= Isidas =

4th-century BC Spartan hero

Isidas (Ἰσίδας) or Isadas (Ἰσαδας), son of the Spartan general Phoebidas, was a Spartan youth of remarkable beauty and stature celebrated for two feats of courage, both of which involved him fighting naked against the Thebans.

However, since both feats occurred eight years apart, if in both cases it was the same Isidas then in one case he would have been in his puberty and in the other in his late teens or early twenties.

The British painter Sir Charles Lock Eastlake made a painting of the scene for the Duke of Devonshire, entitled The Spartan Isidas or The Spartan Isadas at the Siege of Thebes (c. 1827), which hangs at Chatsworth House in England.

==Polyaenus's account==
In 370 BCE, after winning the battle of Leuctra (371 BCE), the Thebans led by Epaminondas launched their first invasion of the Peloponnese to undermine the forces of Sparta, which had been defeated in that war.
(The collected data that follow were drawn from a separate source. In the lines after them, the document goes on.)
import Summits.Ventures.PercRepro.Night2FatZOneB
import Summits.Ventures.PercRepro.Night2FatZSix

/-!
# night-2: exactly one basis point on the spine (C) — the unique off-spine point of a plane; `N = 6`

When `y₂` is the only point of `W ∖ {x}` in `π₂` off the spine, a basis line through it carries at most one other point
of `W ∖ {x}` (`card_line_through_off_spine_le_one`); off the basis lines it is free (`dload_eq_zero_through_free_off_spine`);
`N = 6`: the six pairs `{y₂, s, s'} × {q, q'}` and the levels `4, 5, 6` (`basis_pair_fair_fat_of_two_planes_one_six`, `1.121`).
Paper `proofs/NIGHT-2-g34.md` §6 (b).
-/

namespace PercRepro.Shadow

open PercRepro.ThmH PercRepro.PerFlat

variable {α : Type*} [DecidableEq α] {M : Matroid α} [M.Finite] {G : Finset α}
/-! ### The sheared triangular mesh graph of a planar domain -/

/-- **The sheared triangular mesh graph** of `Ω'` at mesh `δ`: two `𝕋`-neighbours `x ∼ y` of
the vertex set `ℤ²` are joined iff the closed segment between their *square* mesh points
`δ x`, `δ y` lies in `closure Ω'`. Through the shear `T` this is the triangular mesh graph
`triMeshGraph (T Ω') δ` (`triMeshGraph_adj_iff_lat`). [folklore] -/
def latTriMeshGraph (Ω' : Set ℂ) (δ : ℝ) : SimpleGraph (Site 2) :=
  SimpleGraph.fromRel fun x y =>
    triGraph.Adj x y ∧ segment ℝ (meshPoint δ x) (meshPoint δ y) ⊆ closure Ω'

/-- Adjacency in the sheared triangular mesh graph, unfolded. [folklore] -/
theorem latTriMeshGraph_adj_iff {Ω' : Set ℂ} {δ : ℝ} {x y : Site 2} :
    (latTriMeshGraph Ω' δ).Adj x y ↔
      triGraph.Adj x y ∧ segment ℝ (meshPoint δ x) (meshPoint δ y) ⊆ closure Ω' := by
  simp only [latTriMeshGraph, SimpleGraph.fromRel_adj, ne_eq]
  constructor
  · rintro ⟨-, h | h⟩
    · exact h
    · exact ⟨h.1.symm, segment_symm ℝ (meshPoint δ y) (meshPoint δ x) ▸ h.2⟩
  · intro h
    exact ⟨h.1.ne, Or.inl h⟩

/-- The sheared triangular mesh graph is a subgraph of `𝕋`. [folklore] -/
theorem latTriMeshGraph_le_triGraph (Ω' : Set ℂ) (δ : ℝ) : latTriMeshGraph Ω' δ ≤ triGraph :=
  fun _ _ h => (latTriMeshGraph_adj_iff.1 h).1

/-- The square mesh graph is a subgraph of the sheared triangular mesh graph. [folklore] -/
theorem meshGraph_le_latTriMeshGraph (Ω' : Set ℂ) (δ : ℝ) : meshGraph Ω' δ ≤ latTriMeshGraph Ω' δ :=
  fun _ _ h => latTriMeshGraph_adj_iff.2
    ⟨zdGraph_le_triGraph (meshGraph_adj_iff.1 h).1, (meshGraph_adj_iff.1 h).2⟩

/-- The sheared triangular mesh graph induced on the mesh vertices of `Ω'`. [folklore] -/
abbrev latTriVertexGraph (Ω' : Set ℂ) (δ : ℝ) : SimpleGraph (meshVertices Ω' δ) :=
  (latTriMeshGraph Ω' δ).induce (meshVertices Ω' δ)

/-- **Dictionary, vertices**: `x` is a triangular mesh vertex of `Ω` iff it is a square mesh
vertex of `T⁻¹ Ω`. [folklore] -/
theorem mem_triMeshVertices_iff_lat {Ω : Set ℂ} {δ : ℝ} {x : Site 2} :
    x ∈ triMeshVertices Ω δ ↔ x ∈ meshVertices (triLinear ⁻¹' Ω) δ := by
  rw [mem_triMeshVertices_iff, mem_meshVertices_iff, mem_preimage, triLinear_meshPoint]

/-- **Dictionary, edges**: adjacency in `triMeshGraph Ω δ` is adjacency in the sheared
triangular mesh graph of `T⁻¹ Ω`. [folklore] -/
theorem triMeshGraph_adj_iff_lat {Ω : Set ℂ} {δ : ℝ} {x y : Site 2} :
    (triMeshGraph Ω δ).Adj x y ↔ (latTriMeshGraph (triLinear ⁻¹' Ω) δ).Adj x y := by
  rw [triMeshGraph_adj_iff, latTriMeshGraph_adj_iff, ← triLinear_preimage_closure,
    ← image_subset_iff, triLinear_image_segment, triLinear_meshPoint, triLinear_meshPoint]

/-- The graph homomorphism from the sheared triangular vertex graph of `T⁻¹ Ω` to the triangular
mesh vertex graph of `Ω` (the identity on sites). [folklore] -/
def latTriToTriHom (Ω : Set ℂ) (δ : ℝ) :
    latTriVertexGraph (triLinear ⁻¹' Ω) δ →g triMeshVertexGraph Ω δ where
  toFun v := ⟨v.1, mem_triMeshVertices_iff_lat.2 v.2⟩
  map_rel' h := triMeshGraph_adj_iff_lat.2 h

/-- The graph homomorphism from the triangular mesh vertex graph of `Ω` to the sheared triangular
vertex graph of `T⁻¹ Ω` (the identity on sites). [folklore] -/
def triToLatTriHom (Ω : Set ℂ) (δ : ℝ) :
    triMeshVertexGraph Ω δ →g latTriVertexGraph (triLinear ⁻¹' Ω) δ where
  toFun v := ⟨v.1, mem_triMeshVertices_iff_lat.1 v.2⟩
  map_rel' h := triMeshGraph_adj_iff_lat.1 h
It was when the Thebans installed a garrison in the port city of Gythium that we first learn of Isidas.

According to Polyaenus, at Gythium, Isidas gathered a hundred youths from his circle of acquaintances, who anointed themselves with oil and tied olive wreaths on their heads. Then they hid daggers under their arms and ran naked across the plain, with Isidas in the lead and the others following. The Thebans were deceived by their appearance and thought they were just exercising, but the Laconians drew their daggers and attacked them. After killing some of the Thebans and driving out others, they recaptured Gythium.

==Plutarch's account==
Eight years later, according to Plutarch's account, the fourth Theban invasion of the Peloponnese (362 BCE) took place, again led by general Epaminondas, who took advantage of the absence of king Agesilaus, who had gone to assist Mantineia in its opposition to Thebes, to attack unwalled Sparta. However, prince Archidamus, son of Agesilaus, distinguished himself in the defense of the city, in which we again see the courageous participation of Isidas.

Naked, without any protective armor or clothing—for he had just anointed himself with oil—Isidas leaped out of his house with a spear in one hand and a sword in the other, and passed through the midst of the combatants, moving back and forth among the enemy, striking down all who met him. No one did him any harm, either because they must have thought a god was protecting him for his bravery or because his enemies considered him taller and mightier than ordinary men. It is said that for this heroic deed the ephors placed a garland on his head and then fined him a thousand drachmas for daring to risk his life in battle without armor.

==Aelian's account==
Aelian tells a slightly different version of this second appearance of Isidas. Calling him Isadas, he said that the Lacedaemonians crowned him, while still a boy, and not obliged by law to bear arms, for leaving the gymnasium (that is, naked) and behaving gallantly in a fight. However, because he engaged with the enemy before his age required it, and before he had received arms from his country, they fined him.

Since a Spartan youth was only eligible for military service at the age of twenty, Isadas, according to Aelian's version, must have been younger than that in this episode.